# Trailer lights



## Jason M (Aug 13, 2017)

Is there anything worse than trailer wiring?

Just bitching a little. But when you clip that wire and strip it off and it's all black you just know it's going up be a pain in the butt.

This is my first trailer with "nice" lights and was really hoping the plug and play would make this light situation easier.


----------



## Smackdaddy53 (Dec 31, 2012)

I know pipe lights are not fancy but they keep the connections and lights from being submerged and you can see the damn trailer with no skiff on it when you are trying to back it up with a big truck.


----------



## 77151 (4 mo ago)

Always unplug your light before submerging.. 

Wires turn black once current runs through them and they are wet. 

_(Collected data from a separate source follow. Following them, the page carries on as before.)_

/-- **THE PARAMETER SLOT FROM THE PRIMITIVE OBJECTS.**  Located index set `S` (weight `ρ`, lattice constant `Kc`),
bonds of `Z₀` (`Λ`) and of `Z` (`Λ ⊕ C₀`) located with `≤ m` per site, an OPEN set `V` of a complex normed space `P`;
along `p ∈ V`: `A(p)` symmetric with `Re A(p) ≻ 0` and ENTRYWISE HOLOMORPHIC, `Γ(p)` LINEAR with an entrywise
holomorphic kernel `G(p)`, potentials `𝐕(p, Y, ·)` holomorphic in `p` at every field and measurable, the localisation
letters `K_G, K_Γ, K_{Cσ}, K₀`, the (2.16)-differences `θ_Γ, θ_C, θ_E` against the REAL reference `C`, `Γ₀`, (2.20) at
the given `τ`, (2.22) — all UNIFORM on `V` — and the (2.24)–(2.25) smallness.  Conclusion: `p ↦ ∫dμ₀(X)|_Z (lines 2–4
of (2.14))` = `cgaussMean 1 (integrand214 (A p) (Γ p) (F214 |P| χ χᶜ 𝐃 (𝐕 p) τ))` is `DifferentiableOn ℂ` on `V` (the
five `_of_entrywise` lines of `B13Bound226Located` pointwise in `p`, then `B13Core214Holomorphic.differentiableOn_core214X`).
[cite: Balaban1988RG2Cluster, (2.14)–(2.15) p.15, (2.16)–(2.22) p.16, (2.23)–(2.25) p.17] -/
theorem differentiableOn_core214_of_primitives_param (hρ : WeightHyp 0 ρd) (hρs : ∀ x y : S, ρd x y = ρd y x)
    (hKc : ∀ b : ℝ, 0 < b → ∀ (T : Finset S) (x : S), ∑ y ∈ T, Real.exp (-(b * ρd x y)) ≤ Kc b)
    (hKc0 : ∀ b : ℝ, 0 < b → 0 ≤ Kc b)
    {V : Set P} (hV : IsOpen V)
    (A : P → Matrix Λ Λ ℂ) (Γ : P → (Λ ⊕ C₀ → ℝ) → (Λ → ℂ)) (G : P → Matrix Λ (Λ ⊕ C₀) ℂ)
    (hAhol : ∀ i j, DifferentiableOn ℂ (fun p => A p i j) V)
    (hGhol : ∀ i j, DifferentiableOn ℂ (fun p => G p i j) V)
    (hAs : ∀ p ∈ V, (A p).IsSymm) (hA : ∀ p ∈ V, ((A p).map Complex.re).PosDef)
    (hlin : ∀ p ∈ V, ∀ X : Λ ⊕ C₀ → ℝ, Γ p X = G p *ᵥ fun j => (X j : ℂ))
    -- the last line: characteristic functions and 𝐃 fixed, potentials moving with `p`, at a fixed `τ`
    (cardP : ℕ) {χY₀ χcP : (Λ → ℝ) → ℝ} (hχm : Measurable χY₀) (hχcm : Measurable χcP)
    (hχ0 : ∀ B, 0 ≤ χY₀ B) (hχc0 : ∀ B, 0 ≤ χcP B) (Dfam : Finset κ)
    (Vk : P → κ → (Λ → ℝ) → ℂ) (hVhol : ∀ Y B, DifferentiableOn ℂ (fun p => Vk p Y B) V)
    (hVm : ∀ p ∈ V, ∀ Y, Measurable (Vk p Y)) (τ : κ → ℂ)
    {γ₂ rP a w : ℝ} (qP : (Λ → ℝ) → ℝ)
    (h222 : ∀ B, χY₀ B * χcP B ≤ Real.exp (-(γ₂ / 2 * rP ^ 2 * cardP) + γ₂ / 2 * qP B)) (hγ₂ : 0 ≤ γ₂)
    (hqP : ∀ B, qP B ≤ B ⬝ᵥ B) (ha0 : 0 ≤ a)
    (h220 : ∀ p ∈ V, ∀ B, ∑ Y ∈ Dfam, ‖τ Y‖ * ‖Vk p Y B‖ ≤ a / 2 * (B ⬝ᵥ B) + w)
    {C : Matrix Λ Λ ℝ} (hC : C.PosDef) (Γ₀ : Matrix Λ (Λ ⊕ C₀) ℝ)
    (locΛ : Λ → S) (locN : Λ ⊕ C₀ → S) {m : ℕ}
    (hfibΛ : ∀ x : S, (Finset.univ.filter fun i => locΛ i = x).card ≤ m)
    (hfibN : ∀ x : S, (Finset.univ.filter fun j => locN j = x).card ≤ m)
    {kap kap' kap'' θ θE θΓ θC KG KΓ KCs K₀ : ℝ} (hkap'' : 0 < kap'') (h1 : kap'' < kap') (h2 : kap' < kap)
    (hθE : 0 ≤ θE) (hθΓ : 0 ≤ θΓ) (hθC : 0 ≤ θC) (hKG : 0 ≤ KG) (hKΓ : 0 ≤ KΓ) (hKCs : 0 ≤ KCs) (hK₀ : 0 ≤ K₀)
    (hθEle : θE ≤ θ) (hθΓle : θΓ ≤ θ)
    (hθR1le : (m * Kc (kap - kap')) * (m * Kc (kap' - kap''))
      * (θΓ * KCs * KG + KΓ * θC * KG + KΓ * K₀ * θΓ) ≤ θ)
    (hG : ∀ p ∈ V, ∀ b j, ‖G p b j‖ ≤ KG * Real.exp (-(kap * ρd (locΛ b) (locN j))))
    (hΓ₀ : ∀ b j, ‖Γ₀ b j‖ ≤ KΓ * Real.exp (-(kap * ρd (locΛ b) (locN j))))
    (hCs : ∀ p ∈ V, ∀ b b', ‖(A p)⁻¹ b b'‖ ≤ KCs * Real.exp (-(kap * ρd (locΛ b) (locΛ b'))))
    (hC216 : ∀ b b', ‖C b b'‖ ≤ K₀ * Real.exp (-(kap * ρd (locΛ b) (locΛ b'))))
    (hdΓ : ∀ p ∈ V, ∀ b j, ‖(G p - Γ₀.map (algebraMap ℝ ℂ)) b j‖ ≤ θΓ * Real.exp (-(kap * ρd (locΛ b) (locN j))))
    (hdC : ∀ p ∈ V, ∀ b b',
      ‖((A p)⁻¹ - C.map (algebraMap ℝ ℂ)) b b'‖ ≤ θC * Real.exp (-(kap * ρd (locΛ b) (locΛ b'))))
    (hdE : ∀ p ∈ V, ∀ b b',
      ‖(A p - C⁻¹.map (algebraMap ℝ ℂ)) b b'‖ ≤ θE * Real.exp (-(kap * ρd (locΛ b) (locΛ b'))))
    (hsmallKθ : K₀ * (m * Kc kap) * (θ * (m * Kc kap'')) < 1)
    {c g : ℝ} (hc0 : 0 ≤ c) (hc : ∀ k, hC.1.eigenvalues k ≤ c)
    (hαc : (2 * (θ * (m * Kc kap'')) + (γ₂ + a)) * c ≤ 1 / 2)
    (hΓq : ∀ X : Λ ⊕ C₀ → ℝ, (Γ₀ *ᵥ X) ⬝ᵥ (C *ᵥ (Γ₀ *ᵥ X)) ≤ g * (X ⬝ᵥ X))
    (hsmall : (2 * (θ * (m * Kc kap'')) + (γ₂ + a)) * (1 + 2 * c * g) ≤ 1 / 2) :
    DifferentiableOn ℂ (fun p => cgaussMean (1 : Matrix (Λ ⊕ C₀) (Λ ⊕ C₀) ℂ)
      (integrand214 (A p) (Γ p) (F214 cardP χY₀ χcP Dfam (Vk p) τ))) V := by
  have hθ : 0 ≤ θ := hθE.trans hθEle
  have hkap : 0 < kap := hkap''.trans (h1.trans h2)
  have hkk : kap'' ≤ kap := (h1.trans h2).le
  have hρ0 : 0 ≤ θ * (m * Kc kap'') := mul_nonneg hθ (mul_nonneg (Nat.cast_nonneg m) (hKc0 _ hkap''))
  have h216R1 : ∀ p ∈ V, ∀ b b',
      ‖(Γ₀ᵀ * C * Γ₀ - ((G p)ᵀ * (A p)⁻¹ * G p).map Complex.re) b b'‖
        ≤ θ * Real.exp (-(kap'' * ρd (locN b) (locN b'))) := fun p hp b b' =>
    (h216R1_of_factors hρ hρs hKc hKc0 hθΓ hθC hKG hKΓ hKCs hK₀ hkap''.le h1 h2 locΛ locN hfibΛ
      (hdΓ p hp) (hdC p hp) (hG p hp) hΓ₀ (hCs p hp) hC216 b b').trans
      (mul_le_mul_of_nonneg_right hθR1le (Real.exp_pos _).le)
  have h216E : ∀ p ∈ V, ∀ b b',
      ‖(A p - C⁻¹.map (algebraMap ℝ ℂ)) b b'‖ ≤ θ * Real.exp (-(kap'' * ρd (locΛ b) (locΛ b'))) :=
    fun p hp b b' => (entry_bound_mono_rate hρ hθE hkk locΛ locΛ (hdE p hp) b b').trans
      (mul_le_mul_of_nonneg_right hθEle (Real.exp_pos _).le)
  have h216R3 : ∀ p ∈ V, ∀ i j,
      ‖((G p).map Complex.re - Γ₀) i j‖ ≤ θ * Real.exp (-(kap'' * ρd (locΛ i) (locN j))) := by
    intro p hp
    have hmono : ∀ i j, ‖(G p - Γ₀.map (algebraMap ℝ ℂ)) i j‖ ≤ θ * Real.exp (-(kap'' * ρd (locΛ i) (locN j))) :=
      fun i j => (entry_bound_mono_rate hρ hθΓ hkk locΛ locN (hdΓ p hp) i j).trans
        (mul_le_mul_of_nonneg_right hθΓle (Real.exp_pos _).le)
    exact fun i j => h216R3_of_diff hmono i j
  have hΓd : ∀ (X : Λ ⊕ C₀ → ℝ) (i : Λ), DifferentiableOn ℂ (fun p => Γ p X i) V := by
    intro X i
    have e : ∀ p ∈ V, Γ p X i = ∑ j, G p i j * (X j : ℂ) := fun p hp => by
      rw [hlin p hp X]; rfl
    exact (DifferentiableOn.fun_sum fun j _ => (hGhol i j).mul (differentiableOn_const _)).congr e
  have hFd : ∀ B, DifferentiableOn ℂ (fun p => F214 cardP χY₀ χcP Dfam (Vk p) τ B) V := by
    intro B
    unfold F214
    have h : DifferentiableOn ℂ (fun p => ∑ Y ∈ Dfam, τ Y * Vk p Y B) V :=
      DifferentiableOn.fun_sum fun Y _ => (differentiableOn_const (τ Y)).mul (hVhol Y B)
    exact (differentiableOn_const ((-1 : ℂ) ^ cardP * (χY₀ B : ℂ) * (χcP B : ℂ))).mul h.cexp
  refine differentiableOn_core214X (Γ₀ := Γ₀) (ρ := θ * (m * Kc kap''))
    (η := K₀ * (m * Kc kap) * (θ * (m * Kc kap'')) * (1 + (1 - K₀ * (m * Kc kap) * (θ * (m * Kc kap'')))⁻¹) / 2)
    (K := Real.exp (-(γ₂ / 2 * rP ^ 2 * cardP) + w)) (a := γ₂ + a) (g := g)
    hV hAhol hAs hA hΓd (fun p hp => continuous_of_linear (G p) (Γ p) (hlin p hp)) hFd
    (fun p hp => (measurable_F214 cardP hχm hχcm Dfam (hVm p hp) τ).stronglyMeasurable) hC hρ0 (by positivity)
    (Real.exp_pos _).le (fun p hp X => ?_) (fun p hp => ?_) (fun p hp => ?_) (fun p hp B => ?_)
    (fun p hp X B => ?_) (fun p hp B => ?_) hc0 hc hαc hΓq (lt_of_le_of_lt hsmall (by norm_num))
  · exact hR1_of_entrywise hρ hρs hKc (Γ p) Γ₀ _ hθ hkap'' locN hfibN
      (hdef1_of_linear (A p) (G p) (Γ p) (hlin p hp) C Γ₀) (h216R1 p hp) X
  · exact h17a_of_entrywise hρ hρs hKc hC (hA p hp) hθ hkap'' hK₀ hkap locΛ hfibΛ hC216 (h216E p hp) hsmallKθ
  · exact h17b_of_entrywise hρ hρs hKc hC (hA p hp) hθ hkap'' hK₀ hkap locΛ hfibΛ hC216 (h216E p hp) hsmallKθ
  · exact hR2_of_entrywise hρ hρs hKc hθ hkap'' locΛ hfibΛ (h216E p hp) B
  · exact hR3_of_entrywise hρs hKc (Γ p) Γ₀ _ hθ hkap'' locΛ locN hfibΛ hfibN
      (hdef3_of_linear (G p) (Γ p) (hlin p hp) Γ₀) (h216R3 p hp) X B
  · exact norm_F214_le cardP χY₀ χcP Dfam (Vk p) τ qP B (hχ0 B) (hχc0 B) (h222 B) hγ₂ (hqP B) (h220 p hp B)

As the other guy said... Put them on post


----------



## Silent Drifter (Apr 29, 2021)

Thomas Sheffield said:


> Always unplug your light before


This made me Laugh at myself anyway ,i did this also before i started moving lights up guide-ons, whats funny is i bought a new tandem EZLoader with brakes i lined up to back diwn ramp unhooked lights and commenced to backing down ramp when i about had a heart attack 😳 it felt like i hit a brick wall ,instantly i thought i had backed into someone even though it was clear when i got in truck...thats when i learned you couldn't unplug trailer and move it unless you had the lock out pin in the surge brakes LOL

This doesnt apply to most trailers !


----------



## Smackdaddy53 (Dec 31, 2012)

If you have to unplug trailer lights before backing in the ramp something is wrong!


----------



## Silent Drifter (Apr 29, 2021)

Besides it looks cool with side markers lit up under water at night 😁

I started doing that after i found out that red light in middle of rear crossmember, had a heavy copper wire that was eating the beam i figured it helped to unplug lights when in water ...?


----------



## Jason M (Aug 13, 2017)

Smackdaddy53 said:


> I know pipe lights are not fancy but they keep the connections and lights from being submerged and you can see the damn trailer with no skiff on it when you are trying to back it up with a big truck.


That's what I had on my old skiff. I was really hoping that the new trailer would have made some technology advances....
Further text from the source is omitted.